When the federal government closes its doors, attention typically focuses on disrupted public services and the impact on government employees. For example, staff shortages have led to longer airport lines and flight delays since the shutdown began on October 1.
These shutdown-related travel disruptions pose challenges that extend beyond the inconvenienced passengers. Airlines and other publicly traded companies face significant business risks as they evaluate the impact of the shutdown on their operations and the broader economy. Companies must consider at least four different risk categories.
- Revelation
Companies must disclose all events that have a material impact on their performance in SEC filings. This requirement ensures that stakeholders remain informed of potential business interruptions and financial losses. For many issuers, a government shutdown is clearly material.
During the 2013 shutdown Delta Airlines face similar challenges as today’s carriers. The Atlanta-based airline disclosed in SEC filings that it has lost $25 million in revenue due to the 16-day government shutdown and several additional factors, each of which “pressure unit revenue by approximately one percentage point each.”

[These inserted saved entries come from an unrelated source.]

import Literature.NumberTheory.GaloisRepresentations.GaloisCohomologyExtOneLayerDescent
import Literature.Algebra.Homology.DiscreteRepStandardResolutionNaturality
import Literature.Algebra.Homology.DiscreteRepLayerBoundary
import Literature.NumberTheory.EllipticCurves.KummerSelmerStructure
import HarnessLib

/-!
# Naturality in the module of door-c4's descent `extOneToH1 : Ext¹_{C_Γ}(ℤ, M) → H¹(K, M)`

Theorems only (no definition, no named fact, no `sorry`, no instance, no notation).  Topic
`NumberTheory/GaloisRepresentations`; namespace `Literature.NumberTheory.GaloisRepresentations.ExtOneDescent`.

The Poitou–Tate presentation road (door-c4/c5/c6 + chl-p2, `PoitouTateShaTwoReadout.*`) reads a
class `y ∈ H¹(K, ·)` in `Ext¹_{C_Γ}(ℤ, ·)` through a bridge `nat`; the canonical bridge is door-c4's
descent `ExtOneDescent.extOneToH1 K ρ` (`GaloisCohomologyExtOneLayerDescent.lean`: the colimit
`Ext¹_{C_Γ}(ℤ, M) = lim→_U H¹(Γ_K ⧸ U, M^U)` made explicit, `LayerColimit.desc` of the layer inflations).
For the pairing built on that road to be NATURAL IN THE MODULE (what the natural restricted Poitou–Tate
fact `poitouTate_shaRestricted_tateDual_natural` asks of a kernel discharge; cell `bsd-eis`, lane
«PT-Ш-S-TC», scoping memo `D5-NATURALITY-SCOPING-w2g11.md` item (N-P3)) the bridge must commute with
the maps induced by a morphism of modules.  This file proves it:

* `ExtOneDescent.layerInfOne_map` — the layer inflation `H¹(Γ_K ⧸ U_E, M^{U_E}) → H¹(K, M)` commutes
  with a continuous `Γ_K`-map `f : M → M'` (cocycle formula `σ ↦ γ(σ̄)` on both sides);
* **`ExtOneDescent.extOneToH1_map`** — `extOneToH1 K ρ' (x ≫ f) = H¹(K, f) (extOneToH1 K ρ x)`: `x` is
  inflated from a layer (`LayerColimit.exists_inflG_eq`), where this is door-c4's `LayerColimit.inflG_map`
  (`DiscreteRepLayerBoundary.lean`, naturality of `inflG` in the module) + `layerInfOne_map`; and the same
  for the inverse equivalence `extOneEquivH1` of a finite module (`extOneEquivH1_symm_map`), the form in
  which a bridge `nat := extOneEquivH1⁻¹` is consumed.

No arithmetic; nothing about Poitou–Tate duality or BSD is proved here.
AI formalisation, weaker than expert review; the statements are established only by the kernel check.

## References
* J.-P. Serre, *Galois Cohomology* (1997), I §2.2 Proposition 8 (`Hⁿ(Γ, M) = lim→ Hⁿ(Γ/U, M^U)`,
  functorial in `M`). [SerreGaloisCohomology1997]
* D. Harari, *Galois Cohomology and Class Field Theory* (2020), §4.3 Remark 4.24. [Harari2020]
-/

noncomputable section

open CategoryTheory CategoryTheory.Abelian groupCohomology Field Function
open Literature.Algebra.Homology Literature.Algebra.Homology.DiscreteRep
open scoped ContRepresentation

/-! ## `layerInfOne` and `extOneToH1` are natural in the module -/

namespace Literature.NumberTheory.GaloisRepresentations

namespace ExtOneDescent

open LayerDelta IdeleClassBar LayerColimit

variable (K : Type) [Field K]
variable {M : Type} [AddCommGroup M] [TopologicalSpace M] [DiscreteTopology M] (ρ : DiscreteGaloisModule K M)
variable {M' : Type} [AddCommGroup M'] [TopologicalSpace M'] [DiscreteTopology M']
  (ρ' : DiscreteGaloisModule K M')

/-- **The layer inflation in degree one commutes with a morphism of modules**:
`layerInfOne E (H¹(Γ_K⧸U_E, f^{U_E}) c) = H¹(K, f) (layerInfOne E c)` — both are `[σ ↦ f (γ(σ̄))]`.
[cite: SerreGaloisCohomology1997, I §2.2 Proposition 8] -/
theorem layerInfOne_map [CompactSpace (absoluteGaloisGroup K)]
    (f : ρ.toContRepresentation →ⁱL ρ'.toContRepresentation) (E : GalLayer K)
    (c : groupCohomology ((invariantsQuotFunctor ℤ (E.openNormalSubgroup : Subgroup (absoluteGaloisGroup K))).obj
      (ofDiscreteGaloisModule ρ)) 1) :
    layerInfOne K ρ' E ((groupCohomology.map (MonoidHom.id _)
        ((invariantsQuotFunctor ℤ (E.openNormalSubgroup : Subgroup (absoluteGaloisGroup K))).map
          (ofDiscreteGaloisModuleMap ρ ρ' f)) 1).hom c) =
      galoisCohomology.map f 1 (layerInfOne K ρ E c) := by
  induction c using H1_induction_on with
  | h γ =>
    change layerInfOne K ρ' E (groupCohomology.map _ _ 1 (H1π _ γ)) = _
    rw [H1π_comp_map_apply, layerInfOne_H1π, layerInfOne_H1π, galoisCohomology.map_one_oneCocycleClass]
    exact congrArg (oneCocycleClass _) (Subtype.ext (ContinuousMap.ext fun σ => rfl))

variable [NumberField K]

/-- **Naturality of door-c4's descent `extOneToH1 : Ext¹_{C_Γ}(ℤ, M) → H¹(K, M)` in the module**:
`extOneToH1 K ρ' (x ≫ f) = H¹(K, f) (extOneToH1 K ρ x)` for a continuous `Γ_K`-map `f : M → M'`
(`x ≫ f` = post-composition with `Ext.mk₀ (ofDiscreteGaloisModuleMap ρ ρ' f)`).  Proof: `x` is inflated
from a layer (`LayerColimit.exists_inflG_eq`), where it is `LayerColimit.inflG_map` + `layerInfOne_map`.
[cite: SerreGaloisCohomology1997, I §2.2 Proposition 8] [cite: Harari2020, §4.3 Remark 4.24] -/
theorem extOneToH1_map [CompactSpace (absoluteGaloisGroup K)]
    (f : ρ.toContRepresentation →ⁱL ρ'.toContRepresentation)
    (x : Abelian.Ext (triv (Γ := absoluteGaloisGroup K) ℤ) (ofDiscreteGaloisModule ρ) 1) :
    extOneToH1 K ρ' (x.comp (Ext.mk₀ (ofDiscreteGaloisModuleMap ρ ρ' f)) (add_zero 1)) =
      galoisCohomology.map f 1 (extOneToH1 K ρ x) := by
  haveI : TotallyDisconnectedSpace (absoluteGaloisGroup K) := inferInstance
  obtain ⟨W, c, rfl⟩ := LayerColimit.exists_inflG_eq 1 (ofDiscreteGaloisModule ρ) x
  obtain ⟨E, hE⟩ : ∃ E : GalLayer K, E.openNormalSubgroup = W :=
    ⟨GalLayer.ofOpenNormalSubgroup W, GalLayer.openNormalSubgroup_ofOpenNormalSubgroup W⟩
  subst hE
  rw [← LayerColimit.inflG_map, extOneToH1_inflG, extOneToH1_inflG, layerInfOne_map]

/-- The same in the `TopRep`-morphism currency (`cohomologyMap F 1 = galoisCohomology.map F.hom 1`).
[cite: SerreGaloisCohomology1997, I §2.2 Proposition 8] -/
theorem extOneToH1_map' [CompactSpace (absoluteGaloisGroup K)] (F : ρ.toTopRep ⟶ ρ'.toTopRep)
    (x : Abelian.Ext (triv (Γ := absoluteGaloisGroup K) ℤ) (ofDiscreteGaloisModule ρ) 1) :
    extOneToH1 K ρ' (x.comp (Ext.mk₀ (ofDiscreteGaloisModuleMap ρ ρ' F.hom)) (add_zero 1)) =
      cohomologyMap F 1 (extOneToH1 K ρ x) :=
  extOneToH1_map K ρ ρ' F.hom x

/-- **Naturality of the inverse bijection** `extOneEquivH1⁻¹ : H¹(K, M) ≃ Ext¹_{C_Γ}(ℤ, M)` (finite modules):
`(extOneEquivH1 ρ')⁻¹ (H¹(K, f) y) = (extOneEquivH1 ρ)⁻¹ y ≫ f` — the form in which a bridge `nat := extOneEquivH1⁻¹`
of the Poitou–Tate presentation road is consumed. [cite: SerreGaloisCohomology1997, I §2.2 Proposition 8] -/
theorem extOneEquivH1_symm_map [CompactSpace (absoluteGaloisGroup K)] [Finite M] [Finite M']
    (f : ρ.toContRepresentation →ⁱL ρ'.toContRepresentation) (y : galoisCohomology ρ 1) :
    (extOneEquivH1 K ρ').symm (galoisCohomology.map f 1 y) =
      ((extOneEquivH1 K ρ).symm y).comp (Ext.mk₀ (ofDiscreteGaloisModuleMap ρ ρ' f)) (add_zero 1) := by
  apply (extOneEquivH1 K ρ').injective
  rw [AddEquiv.apply_symm_apply, extOneEquivH1_apply, extOneToH1_map, ← extOneEquivH1_apply,
    AddEquiv.apply_symm_apply]

end ExtOneDescent

end Literature.NumberTheory.GaloisRepresentations

end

So far, few issuers have discussed the implications of the current shutdown in their filings. Regions Financial offers one notable exception. The financial services provider recently noted in its quarterly earnings presentations that “uncertainty in the economic environment due to the government shutdown” was the primary reason for a net increase in the qualitative provision for credit losses.
Airline CEOs have begun to publicly discuss the impact of the shutdown. During last week’s earnings call Scott Kirby, CEO of United Airlines predicted declining bookings if the shutdown continued, warning that “with each passing day, the risk to the U.S. economy increases.” His comments reflected similar concerns raised by Delta CEO Ed Bastian earlier this month.
With respect to the review and communication of material information regarding the closing, law firm Fenwick & West LLP advises companies to evaluate the immediate effects on quarterly profits. Fenwick also recommends considering potential regulatory delays and supply chain disruptions.
In addition to disclosure concerns, companies involved in corporate transactions face additional complications.
- Making deals
Companies planning mergers or acquisitions must also prepare for delays in closing the deal. After all, the Securities and Exchange Commission, which approves mergers and acquisitions, is working with federal employees affected by the shutdown.
Although companies can technically proceed with registered securities transactions, these deals lack standard regulatory approval. This raises the possibility of heightened scrutiny once the government resumes operations. Companies face an important question: Do the benefits of acting quickly outweigh the risks of proceeding without SEC review?
- IPOs
The SEC has indicated that it does not want the shutdown to halt IPOs.
Under guidance from the SEC Division of Corporation Finance, companies will not face enforcement actions for removing delaying amendments from registration statements to enable automatic effectiveness during the shutdown. Rule 430A allows security issuers to add pricing information later, allowing companies to move forward a price range and avoid waiting for the government to resume operations.
- Shareholder proposals
The shutdown adds another complication to the ongoing debate over shareholder proposals?
As a law firm Dorsey & Whitney LLP It is noted that the SEC will not process requests from companies to take no action under Rule 14a-8 during the closed period. This does not prevent companies from excluding shareholder proposals from proxy statements, but it does expose them to potential future enforcement actions. Furthermore, proxy advisory firms may view such exclusions as unfavorable.
Overall, disclosure issues appear to be the biggest and most universal risks for publicly traded companies during the shutdown. They would do well to keep the disclosure committees on their boards informed and consider how their communications with current audiences might be viewed in the future.